The internet has become a natural home for sceptics and conspirophiles of all stripes, perhaps explaining the calls to ‘see the body’ before some even contemplated the veracity of news of the death.

It’s reassuring then that the venerable National Geographic label should go back and, with a documentary microscope, look at the lives of surviving Americans and the changes they could not escape. Some of these people include a female office worker, a blind male office worker and his guide dog, a woman whose first day of work was at the Pentagon, the guy in charge of the US Federal Aviation Administration, a police officer, a fireman and a photo-journalist.

With their to-camera testimony and other material, writer/director Allison Argo is able to stitch together the story of the doomed flights and the sheer shock and scrambling evident from the first impact onward. Most interesting for me was that the US FAA was not able to communicate directly with the air force like I had presumed.

There are also some arresting images I had never seen before. It is the kind of sight that remains heart-stopping even 10 years on, at least for me and others who remember where they were and what they were doing. Perhaps the best aspect of Surviving 9/11 is its putting a comprehendible, human face on an overwhelming event.
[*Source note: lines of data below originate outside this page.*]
/-- For a bounded set with two points, no psd lift `C = π(S^k_+ ∩ L)` contains the zero matrix
("since `C` has dimension at least one and is compact, it is not a cone. As such, if
`C = π(K ∩ L)` then `0 ∉ L`"): if `0 ∈ S^k_+ ∩ L` then `L` is linear, `C` is closed under
nonnegative scaling, and a nonzero point of `C` would escape every ball.
[cite: FawziEtAl2022Lifting, §5.1.2 Lemma 5.4 proof (p24)] -/
theorem zero_notMem_of_psdLift_of_isBounded (L : AffineSubspace ℝ (Matrix (Fin k) (Fin k) ℝ))
    (π : Matrix (Fin k) (Fin k) ℝ →ₗ[ℝ] E)
    (hbdd : Bornology.IsBounded (π '' {M | M.PosSemidef ∧ M ∈ L}))
    (hnt : (π '' {M | M.PosSemidef ∧ M ∈ L}).Nontrivial) :
    (0 : Matrix (Fin k) (Fin k) ℝ) ∉ L := by
  intro h0
  obtain ⟨R, hR⟩ := hbdd.exists_norm_le
  -- a nonzero point `π M` of `C`
  obtain ⟨M, hM, hπM⟩ : ∃ M : Matrix (Fin k) (Fin k) ℝ, (M.PosSemidef ∧ M ∈ L) ∧ π M ≠ 0 := by
    obtain ⟨_, ⟨M₁, hM₁, rfl⟩, _, ⟨M₂, hM₂, rfl⟩, hne⟩ := hnt
    by_cases h₁ : π M₁ = 0
    · refine ⟨M₂, hM₂, fun h₂ => hne ?_⟩
      rw [h₁, h₂]
    · exact ⟨M₁, hM₁, h₁⟩
  -- all its nonnegative multiples lie in `C`
  have hmem : ∀ t : ℝ, 0 ≤ t → t • π M ∈ π '' {M | M.PosSemidef ∧ M ∈ L} := by
    intro t ht
    refine ⟨t • M, ⟨hM.1.smul ht, ?_⟩, by rw [map_smul]⟩
    have h := L.smul_vsub_vadd_mem t hM.2 h0 h0
    rwa [vsub_eq_sub, sub_zero, vadd_eq_add, add_zero] at h
  have hR0 : 0 ≤ R := (norm_nonneg _).trans (hR _ (hmem 1 zero_le_one))
  have hpos : 0 < ‖π M‖ := norm_pos_iff.mpr hπM
  have ht0 : 0 ≤ (R + 1) / ‖π M‖ := by positivity
  have h := hR _ (hmem ((R + 1) / ‖π M‖) ht0)
  rw [norm_smul, Real.norm_of_nonneg ht0, div_mul_cancel₀ _ hpos.ne'] at h
  linarith

/-- **FGPST Lemma 5.4 for `K = S^k_+`: a bounded convex set with a psd lift of size `k` has no
chain of more than `k` nonempty faces.** If `C ⊆ E` is bounded with two points,
`C = π(S^k_+ ∩ L)`, and `F₀ ⊊ ⋯ ⊊ F_{m−1}` are nonempty faces (convex extreme subsets) of `C`,
then `m ≤ k` ("the longest chain of faces in `C` is strictly smaller than the longest chain of
faces in `K`"; for `S^k_+` the chains of nonempty faces have at most `k + 1` members and the face
`{0}` is not hit since `0 ∉ L`, `zero_notMem_of_psdLift_of_isBounded`). PROVED here via the
kernel count `exists_strictAnti_finrank_ker_of_chain_of_faces`, all kernels being proper.
[cite: FawziEtAl2022Lifting, §5.1.2 Lemma 5.4 (p24)] -/
theorem card_le_of_chain_of_faces_of_hasPsdLift {C : Set E} (hC : HasPsdLift C k)
    (hbdd : Bornology.IsBounded C) (hnt : C.Nontrivial) {m : ℕ} {F : Fin m → Set E}
    (hF : ∀ i, IsExtreme ℝ C (F i)) (hFc : ∀ i, Convex ℝ (F i)) (hne : ∀ i, (F i).Nonempty)
    (hchain : ∀ ⦃i j : Fin m⦄, i < j → F i ⊂ F j) : m ≤ k := by
  classical
  obtain ⟨L, π, rfl⟩ := hC
  have h0L : (0 : Matrix (Fin k) (Fin k) ℝ) ∉ L := zero_notMem_of_psdLift_of_isBounded L π hbdd hnt
  obtain ⟨X, hX, hanti⟩ := exists_strictAnti_finrank_ker_of_chain_of_faces L π hF hFc hne hchain
  set d : Fin m → ℕ := fun i => Module.finrank ℝ (LinearMap.ker (Matrix.toLin' (X i))) with hd
  -- all kernels are proper subspaces since `X i ≠ 0`
  have hdlt : ∀ i, d i < k := fun i => by
    have hXne : X i ≠ 0 := fun h => h0L (by rw [← h]; exact (hX i).1.2)
    have hlt : LinearMap.ker (Matrix.toLin' (X i)) ≠ ⊤ := by
      intro htop
      apply hXne
      have h : Matrix.toLin' (X i) = 0 := LinearMap.ker_eq_top.mp htop
      exact (LinearEquiv.map_eq_zero_iff Matrix.toLin').mp h
    have h := Submodule.finrank_lt hlt
    rwa [Module.finrank_fin_fun] at h
  have hinj : Function.Injective fun i : Fin m => (⟨d i, hdlt i⟩ : Fin k) := by
    intro i j hij
    have hdij : d i = d j := by simpa using hij
    by_contra hne'
    rcases lt_or_gt_of_ne hne' with h | h
    · exact absurd hdij (hanti h).ne'
    · exact absurd hdij (hanti h).ne
  simpa using Fintype.card_le_of_injective _ hinj

/-- **Obstruction form** ([FawziEtAl2022Lifting, §5.1.2], e.g. Example 5.5: the convex hull of a
cardioid has a chain point ⊊ segment ⊊ `C` of three nonempty faces, hence no `S²_+`-lift): a
bounded convex set with two points that has a chain of `k + 1` nonempty faces has no psd lift of
size `k`. [cite: FawziEtAl2022Lifting, §5.1.2 Lemma 5.4 and Example 5.5 (p24)] -/
theorem not_hasPsdLift_of_chain_of_faces {C : Set E} (hbdd : Bornology.IsBounded C)
    (hnt : C.Nontrivial) {F : Fin (k + 1) → Set E} (hF : ∀ i, IsExtreme ℝ C (F i))
    (hFc : ∀ i, Convex ℝ (F i)) (hne : ∀ i, (F i).Nonempty)
    (hchain : ∀ ⦃i j : Fin (k + 1)⦄, i < j → F i ⊂ F j) : ¬ HasPsdLift C k := fun hC =>
  absurd (card_le_of_chain_of_faces_of_hasPsdLift hC hbdd hnt hF hFc hne hchain) (by omega)

end Bounded

/-! ### Corollary 5.6 for the cube: every psd lift of `[−1, 1]ⁿ` has size at least `n + 1` -/

section Cube

open Literature.Analysis.Convex.CubeOctahedronDuality (cubeBody mem_cubeBody_iff)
Seeing the towers implode is an awe-full handful of seconds: connecting it to the people we know must have perished in them is a whole other thing, and this documentary helps to achieve that.

As a bonus feature, there is a second documentary, also of some 50 minutes. Sadly, it is cheesy and alarmist, with its fixation on hypothetical solutions for hypothetical attacks. I didn’t get much out of it but it is very generous of the DVD-makers to include it nonetheless.